Australia v India - Fourth Test: Day 2

Brad Haddin made a return to Test cricket after more than a year.

The Legends Talk:

When Sunil Gavaskar and Allan Border spoke in the morning about the Test match, Border said that the Australian side was well balanced with two spinners, two quality fast bowlers and a support bowler Moises Henriques. Gavaskar quickly asked how a side having seven New South Wales members be called balanced? Border was caught off guard.

Stumped out of nowhere:

For now, Allan Border heads the list but Michael Clarke might soon overtake him. We are talking about the number of times a batsman got stumped in Test cricket. Border was stumped nine times in his career. Clarke is now in the second position with eight.

Clarke uncharacteristically jumped out of his crease on his first delivery and got stumped after Jadeja made the ball spin away from him. He might as well have to make a power point presentation on it, who knows? It was Clarke’s second golden duck of his career.

Butterfingered Virat:

After Rahul Dravid’s retirement, we might have got his heir apparent in the form of Cheteshwar Pujara, who has consistently scored runs at number three. But India is dearly missing Dravid in the slips. After Virender Sehwag‘s lapses at first slip, it was Virat Kohli today who dropped a couple of catches, which in Dravid’s lexicon were “sitters”. Ed Cowan was the beneficiary of Kohli’s benevolence on both the occasions – on 35 when Cowan’s cut flew past India’s new first slip fielder and on 64 when an easy chance was missed. In between Pujara too dropped Cowan. But Kohli’s catching technique was discussed in great detail in the commentary box.

On air, Matthew Hayden, who knows a thing or two about standing in the slips talked about how Kohli is unbalanced while catching. How about donning India cap as a fielding coach, Haydos?

Finally Kohli caught Cowan off Ashwin on 86.

‘Hughes’ sigh of relief for a moment, but agony afterwards:

Off his twentieth ball of his innings, Phil Hughes finally found a way to score a run off an Indian spinner courtesy a firm push towards covers. It was his first run off the spinners on his 59th delivery in this Test series. But twelve balls later, Hughes was out for two in a cheeky fashion when he gloved left-arm spinner Pragyan Ojha’s delivery to ‘keeper Mahendra Singh Dhoni.

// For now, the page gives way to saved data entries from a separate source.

import Mathlib
import HarnessLib
import HarnessLib.Audit
import Summits.CriticalPhenomena.Statement
import Summits.CriticalPhenomena.Ising3DConformalLimit.Theorems.HyperoctahedralRPTwoPointKernelOfLimit
import Summits.CriticalPhenomena.Ising3DConformalLimit.Theorems.HyperoctahedralRPExistsScaleCovariantLimitSplitGlue
import HarnessLib.Audit.Status.Attr
import Summits.Ventures.PercRepro.S1CoreCapAvg
import Summits.Ventures.PercRepro.S1CoreCapSpecSpreadFiveMain

/-!
# PercRepro — THE SPREAD `s₄` CHAIN: `s₄ ≤ 24` AT NULLITY `5`, AND THE `(14, 6)` CELL CAP `30` (p1, gen 32)

`proofs/P1-S2-CORANK6.md` §4c, §4g–§4h. The spread clause `¬h4` (no set of nullity `4` on `≤ 9` points) survives the deletion of a point
(`spread_delete`), so p3's deletion recursion runs inside the class of SPREAD e-free cores (`ncard_fourCircuits_le_sum_of_perPoint_hereditary`:
the recursion with a deletion-closed side condition) with the spread per-point bounds `qSpread = 0, 1, 4, 5, 6, 8, 9` (the kernel instances
`fourCapSpecSpread_four / _five` here, `_six` in `S1CoreCapSpreadChainSix`, and `FourCapSpecSpread.of_fourCapSpec` on the plain instances below
`4`): **`s₄ ≤ Σ_{j ≤ d} Q j` on every spread e-free core of nullity `d` whenever the spread spec holds with `Q j` up to `d`**
(`ncard_fourCircuits_le_capSum_spread_of`), hence **`s₄ ≤ 24` at nullity `5`**. The averaging recursion with an explicit count of non-coloops,
inside the spread class (`ncard_fourCircuits_sub_div_le_of_nonColoops_spread`), then gives the first cell cap of §4c: **`s₄ ≤ 30` on a spread
coloop-free core of nullity `6` on `20` points (the `(14, 6)` cell)** — `s − ⌊4s/20⌋ ≤ 24 ⟹ s ≤ 30` — against the global cap `35`; the
`(14, 7)` cap `40` is `S1CoreCapSpreadChainSix`. Nothing here closes a cell (§4c: the spread cases need the `s₅ / s₆` spread caps too).
Axioms: standard.
-/

open scoped Matroid

namespace PercRepro

namespace S1

open Set

open FourCap

variable {α : Type}

/-- **The spread clause survives deletion**: a set of `M ＼ {x}` has the rank it has in `M`. -/
theorem spread_delete (M : Matroid α) (hns : ¬ ∃ W ⊆ M.E, W.ncard ≤ 9 ∧ W.encard = M.eRk W + 4) (x : α) :
    ¬ ∃ W ⊆ (M ＼ {x}).E, W.ncard ≤ 9 ∧ W.encard = (M ＼ {x}).eRk W + 4 := by
  rintro ⟨W, hW, h9, hW4⟩
  rw [_root_.Matroid.delete_ground] at hW
  refine hns ⟨W, hW.trans Set.sdiff_subset, h9, ?_⟩
  rw [_root_.Matroid.delete_eq_restrict, _root_.Matroid.restrict_eRk_eq M hW] at hW4
  exact hW4

/-- **The deletion recursion inside a deletion-closed class** `P` of e-free cores (p3's
`FourCircuitCap.ncard_fourCircuits_le_sum_of_perPoint` with the side condition threaded through): if every e-free core of nullity `j`
in the class has at most `q j` four-circuits through each point, an e-free core of nullity `d` in the class has at most `Σ_{j ≤ d} q j`. -/
theorem ncard_fourCircuits_le_sum_of_perPoint_hereditary (P : Matroid α → Prop)
    (hP : ∀ (M : Matroid α) (x : α), P M → P (M ＼ {x})) (q : ℕ → ℕ)
    (hq : ∀ (M' : Matroid α) [M'.Finite],
      (∀ e ∈ M'.E, ∃ A ⊆ M'.E \ {e}, e ∉ M'.closure A ∧ e ∉ M'.closure ((M'.E \ {e}) \ A)) → P M' →
      ∀ j : ℕ, M'.E.encard = M'.eRank + j → ∀ e ∈ M'.E,
      {C : Set α | M'.IsCircuit C ∧ C.ncard = 4 ∧ e ∈ C}.ncard ≤ q j)
    (M : Matroid α) [M.Finite]
    (hfree : ∀ e ∈ M.E, ∃ A ⊆ M.E \ {e}, e ∉ M.closure A ∧ e ∉ M.closure ((M.E \ {e}) \ A)) (hPM : P M)
    {d : ℕ} (hd : M.E.encard = M.eRank + d) :
    {C : Set α | M.IsCircuit C ∧ C.ncard = 4}.ncard ≤ (Finset.range (d + 1)).sum q := by
  suffices H : ∀ n : ℕ, ∀ (M : Matroid α) [M.Finite], M.E.ncard = n →
      (∀ e ∈ M.E, ∃ A ⊆ M.E \ {e}, e ∉ M.closure A ∧ e ∉ M.closure ((M.E \ {e}) \ A)) → P M →
      ∀ d : ℕ, M.E.encard = M.eRank + d →
      {C : Set α | M.IsCircuit C ∧ C.ncard = 4}.ncard ≤ (Finset.range (d + 1)).sum q from
    H _ M rfl hfree hPM d hd
  intro n
  induction n using Nat.strong_induction_on with
  | _ n ih =>
  intro M _ hn hfree hPM d hd
  classical
  set S := {C : Set α | M.IsCircuit C ∧ C.ncard = 4} with hS
  by_cases hSe : S = ∅
  · rw [hSe, ncard_empty]; exact Nat.zero_le _
  obtain ⟨C₀, hC₀⟩ := nonempty_iff_ne_empty.2 hSe
  obtain ⟨e, heC₀⟩ := hC₀.1.nonempty
  have heE : e ∈ M.E := hC₀.1.subset_ground heC₀
  have hne : ¬ M.IsColoop e := hC₀.1.not_isColoop_of_mem heC₀
  have hν : M✶.eRank = (d : ℕ∞) := by
    have h := _root_.Matroid.eRank_add_eRank_dual M
    rw [hd] at h
    exact WithTop.add_left_cancel (PercRepro.Matroid.eRank_ne_top_of_finite M) h
  have hdel := PercRepro.Matroid.dual_eRank_delete_singleton_add_one heE hne
  rw [hν] at hdel
  have hfin' : (M ＼ {e})✶.eRank ≠ ⊤ := by
    intro h
    rw [h] at hdel
    exact absurd hdel (by simp)
  obtain ⟨d', hd'⟩ := ENat.ne_top_iff_exists.1 hfin'
  have hdd' : d = d' + 1 := by
    rw [← hd'] at hdel
    exact_mod_cast hdel.symm
  have hd'enc : (M ＼ {e}).E.encard = (M ＼ {e}).eRank + d' := by
    have h := _root_.Matroid.eRank_add_eRank_dual (M ＼ {e})
    rw [← hd'] at h
    exact h.symm
  have hdelE : (M ＼ {e}).E.ncard < n := by
    rw [_root_.Matroid.delete_ground, ← hn, ← ncard_sdiff_singleton_add_one heE M.ground_finite]
    omega
  have hfree' := S1.hfree_delete M hfree e
  have hsplit := S1.ncard_fourCircuits_le_through_add_delete M e
  rw [← hS] at hsplit
  have h1 := hq M hfree hPM d hd e heE
  have h2 := ih _ hdelE (M ＼ {e}) rfl hfree' (hP M e hPM) d' hd'enc
  subst hdd'
  rw [Finset.sum_range_succ]
  have h2' : {C : Set α | (M ＼ {e}).IsCircuit C ∧ C.ncard = 4}.ncard ≤ ∑ x ∈ Finset.range (d' + 1), q x := h2
  omega

/-- **The spread per-point table** `Q*_spread(0 … 6) = 0, 1, 4, 5, 6, 8, 9`, `perPointBound` beyond. -/
def qSpread (j : ℕ) : ℕ :=
  if j = 0 then 0 else if j = 1 then 1 else if j = 2 then 4 else if j = 3 then 5 else if j = 4 then 6 else if j = 5 then 8
    else if j = 6 then 9 else perPointBound j

/-- `Σ_{j ≤ 5} qSpread j = 24`. -/
theorem capSum_qSpread_five : capSum qSpread 5 = 24 := by decide

/-- `Σ_{j ≤ 6} qSpread j = 33` (used by `S1CoreCapSpreadChainSix`). -/
theorem capSum_qSpread_six : capSum qSpread 6 = 33 := by decide

/-- **The kernel instances of the spread spec up to nullity `5`**: `0, 1, 4, 5` from the plain instances, `6, 8` from
`fourCapSpecSpread_four / _five`. -/
theorem fourCapSpecSpread_qSpread_five : ∀ j ≤ 5, FourCapSpecSpread capPaper j (qSpread j) := by
  intro j hj
  interval_cases j
  · exact FourCapSpecSpread.of_fourCapSpec fourCapSpec_zero
  · exact FourCapSpecSpread.of_fourCapSpec fourCapSpec_one
  · exact FourCapSpecSpread.of_fourCapSpec fourCapSpec_two
  · exact FourCapSpecSpread.of_fourCapSpec fourCapSpec_three
  · exact fourCapSpecSpread_four
  · exact fourCapSpecSpread_five

/-- **`s₄ ≤ Σ_{j ≤ d} Q j` on every spread e-free core of nullity `d`** whenever `FourCapSpecSpread capPaper j (Q j)` holds for every
`j ≤ d` (the recursion inside the spread class with the spread bridge as the per-point bound). -/
theorem ncard_fourCircuits_le_capSum_spread_of (M : Matroid α) [M.Finite]
    (hfree : ∀ e ∈ M.E, ∃ A ⊆ M.E \ {e}, e ∉ M.closure A ∧ e ∉ M.closure ((M.E \ {e}) \ A))
    (hns : ¬ ∃ W ⊆ M.E, W.ncard ≤ 9 ∧ W.encard = M.eRk W + 4)
    {d : ℕ} (hd : M.E.encard = M.eRank + d) (Q : ℕ → ℕ) (hQ : ∀ j ≤ d, FourCapSpecSpread capPaper j (Q j)) :
    {C : Set α | M.IsCircuit C ∧ C.ncard = 4}.ncard ≤ capSum Q d := by
  classical
  let q : ℕ → ℕ := fun j => if j ≤ d then Q j else perPointBound j
  have hq : ∀ (M' : Matroid α) [M'.Finite],
      (∀ e ∈ M'.E, ∃ A ⊆ M'.E \ {e}, e ∉ M'.closure A ∧ e ∉ M'.closure ((M'.E \ {e}) \ A)) →
      (¬ ∃ W ⊆ M'.E, W.ncard ≤ 9 ∧ W.encard = M'.eRk W + 4) →
      ∀ j : ℕ, M'.E.encard = M'.eRank + j → ∀ e ∈ M'.E,
      {C : Set α | M'.IsCircuit C ∧ C.ncard = 4 ∧ e ∈ C}.ncard ≤ q j := by
    intro M' _ hfree' hns' j hj e he
    by_cases hjd : j ≤ d
    · simp only [q, hjd, if_true]
      exact ncard_fourCircuitsThrough_le_of_fourCapSpecSpread M' hfree' hj hns' he (hQ j hjd)
    · simp only [q, hjd, if_false]
      exact ncard_fourCircuitsThrough_le_perPointBound M' hfree' hj e
  have h := ncard_fourCircuits_le_sum_of_perPoint_hereditary
    (fun M' : Matroid α => ¬ ∃ W ⊆ M'.E, W.ncard ≤ 9 ∧ W.encard = M'.eRk W + 4)
    (fun M' x h => spread_delete M' h x) q hq M hfree hns hd
  refine h.trans (le_of_eq ?_)
  unfold capSum
  refine Finset.sum_congr rfl (fun j hj => ?_)
  have : j ≤ d := Nat.lt_succ_iff.1 (Finset.mem_range.1 hj)
  simp only [q, this, if_true]

/-- **`s₄ ≤ 24` on every spread e-free core of nullity `5`.** -/
theorem ncard_fourCircuits_le_twenty_four_spread (M : Matroid α) [M.Finite]
    (hfree : ∀ e ∈ M.E, ∃ A ⊆ M.E \ {e}, e ∉ M.closure A ∧ e ∉ M.closure ((M.E \ {e}) \ A))
    (hns : ¬ ∃ W ⊆ M.E, W.ncard ≤ 9 ∧ W.encard = M.eRk W + 4) (hd : M.E.encard = M.eRank + 5) :
    {C : Set α | M.IsCircuit C ∧ C.ncard = 4}.ncard ≤ 24 := by
  have := ncard_fourCircuits_le_capSum_spread_of M hfree hns (d := 5) (by exact_mod_cast hd) qSpread fourCapSpecSpread_qSpread_five
  rwa [capSum_qSpread_five] at this

open Classical in
/-- **The averaging recursion with an explicit count of non-coloops, inside the spread class**: on a spread core of nullity `d + 1`
with at least `m ≥ 1` non-coloops, if every SPREAD core of nullity `d` has `s₄ ≤ B`, then `s₄ − ⌊4·s₄/m⌋ ≤ B` (the deletion at a
non-coloop stays spread, `spread_delete`). -/
theorem ncard_fourCircuits_sub_div_le_of_nonColoops_spread (M : Matroid α) [M.Finite]
    (hfree : ∀ e ∈ M.E, ∃ A ⊆ M.E \ {e}, e ∉ M.closure A ∧ e ∉ M.closure ((M.E \ {e}) \ A))
    (hns : ¬ ∃ W ⊆ M.E, W.ncard ≤ 9 ∧ W.encard = M.eRk W + 4)
    {d : ℕ} (hd : M.E.encard = M.eRank + (d + 1)) {m : ℕ} (hm0 : 0 < m)
    (hm : m ≤ (M.E \ M.coloops).ncard) {B : ℕ}
    (hB : ∀ (M' : Matroid α) [M'.Finite],
      (∀ e ∈ M'.E, ∃ A ⊆ M'.E \ {e}, e ∉ M'.closure A ∧ e ∉ M'.closure ((M'.E \ {e}) \ A)) →
      (¬ ∃ W ⊆ M'.E, W.ncard ≤ 9 ∧ W.encard = M'.eRk W + 4) →
      M'.E.encard = M'.eRank + d → {C : Set α | M'.IsCircuit C ∧ C.ncard = 4}.ncard ≤ B) :
    {C : Set α | M.IsCircuit C ∧ C.ncard = 4}.ncard -
      4 * {C : Set α | M.IsCircuit C ∧ C.ncard = 4}.ncard / m ≤ B := by
  rcases Nat.eq_zero_or_pos {C : Set α | M.IsCircuit C ∧ C.ncard = 4}.ncard with h0 | hpos
  · rw [h0]; simp
  obtain ⟨x, hxE, hxc, hx⟩ := exists_nonColoop_ncard_fourCircuitsThrough_le M hpos
  have hm' : m ≤ (M.ground_finite.toFinset.filter (fun x => ¬ M.IsColoop x)).card := by
    have : (M.ground_finite.toFinset.filter (fun x => ¬ M.IsColoop x) : Set α) = M.E \ M.coloops := by
      ext y; simp only [Finset.coe_filter, Set.Finite.mem_toFinset, mem_setOf_eq, mem_sdiff,
        Matroid.isColoop_iff_mem_coloops]
    rw [← ncard_coe_finset, this]
    exact hm
  have hx' : {C : Set α | M.IsCircuit C ∧ C.ncard = 4 ∧ x ∈ C}.ncard ≤
      4 * {C : Set α | M.IsCircuit C ∧ C.ncard = 4}.ncard / m :=
    hx.trans (Nat.div_le_div_left hm' hm0)
  have hν : M✶.eRank = ((d + 1 : ℕ) : ℕ∞) := by
    have h := _root_.Matroid.eRank_add_eRank_dual M
    rw [hd] at h
    exact WithTop.add_left_cancel (PercRepro.Matroid.eRank_ne_top_of_finite M) h
  have hdel := PercRepro.Matroid.dual_eRank_delete_singleton_add_one hxE hxc
  rw [hν] at hdel
  have hfin' : (M ＼ {x})✶.eRank ≠ ⊤ := by
    intro h
    rw [h] at hdel
    have h2 : ((d + 1 : ℕ) : ℕ∞) = ⊤ := by rw [← hdel]; simp
    exact ENat.coe_ne_top _ h2
  obtain ⟨d', hd'⟩ := ENat.ne_top_iff_exists.1 hfin'
  have hdd' : d = d' := by
    rw [← hd'] at hdel
    have : d' + 1 = d + 1 := by exact_mod_cast hdel
    omega
  subst hdd'
  have hd'enc : (M ＼ {x}).E.encard = (M ＼ {x}).eRank + d := by
    have h := _root_.Matroid.eRank_add_eRank_dual (M ＼ {x})
    rw [← hd'] at h
    exact h.symm
  have hB' := hB (M ＼ {x}) (hfree_delete M hfree x) (spread_delete M hns x) hd'enc
  have hsplit := ncard_fourCircuits_le_through_add_delete M x
  omega

/-- **THE `(14, 6)` SPREAD CAP: `s₄ ≤ 30`** on a spread coloop-free e-free core of nullity `6` on `20` points
(`s − ⌊4s/20⌋ ≤ 24`; the global cap was `35`). -/
theorem ncard_fourCircuits_le_thirty_spread_twenty (M : Matroid α) [M.Finite]
    (hfree : ∀ e ∈ M.E, ∃ A ⊆ M.E \ {e}, e ∉ M.closure A ∧ e ∉ M.closure ((M.E \ {e}) \ A))
    (hns : ¬ ∃ W ⊆ M.E, W.ncard ≤ 9 ∧ W.encard = M.eRk W + 4) (hd : M.E.encard = M.eRank + 6)
    (hn : M.E.ncard = 20) (hK : ∀ e, ¬ M.IsColoop e) :
    {C : Set α | M.IsCircuit C ∧ C.ncard = 4}.ncard ≤ 30 := by
  have hcol : M.coloops = ∅ := S2.coloops_eq_empty_of_forall_not M hK
  have hm : 20 ≤ (M.E \ M.coloops).ncard := by rw [hcol, Set.sdiff_empty, hn]
  have h := ncard_fourCircuits_sub_div_le_of_nonColoops_spread M hfree hns (d := 5) (by rw [hd]; norm_num) (by norm_num) hm
    (B := 24) (fun M' _ hfree' hns' hd'' => ncard_fourCircuits_le_twenty_four_spread M' hfree' hns' (by rw [hd'']; norm_num))
  have := le_mul_div_of_sub_div_le (by norm_num : 4 < 20) h
  omega

end S1

end PercRepro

Haddin starts with a bang:

Before this Test, Haddin last played a Test match in January 2012 against India. He made his comeback in the team mainly because of first-choice ‘keeper Matthew Wade’s injury. After blocking a couple of deliveries from Ojha, Haddin launched an assault on the spinner and hit him for a straight six. It was a stylish comeback indeed.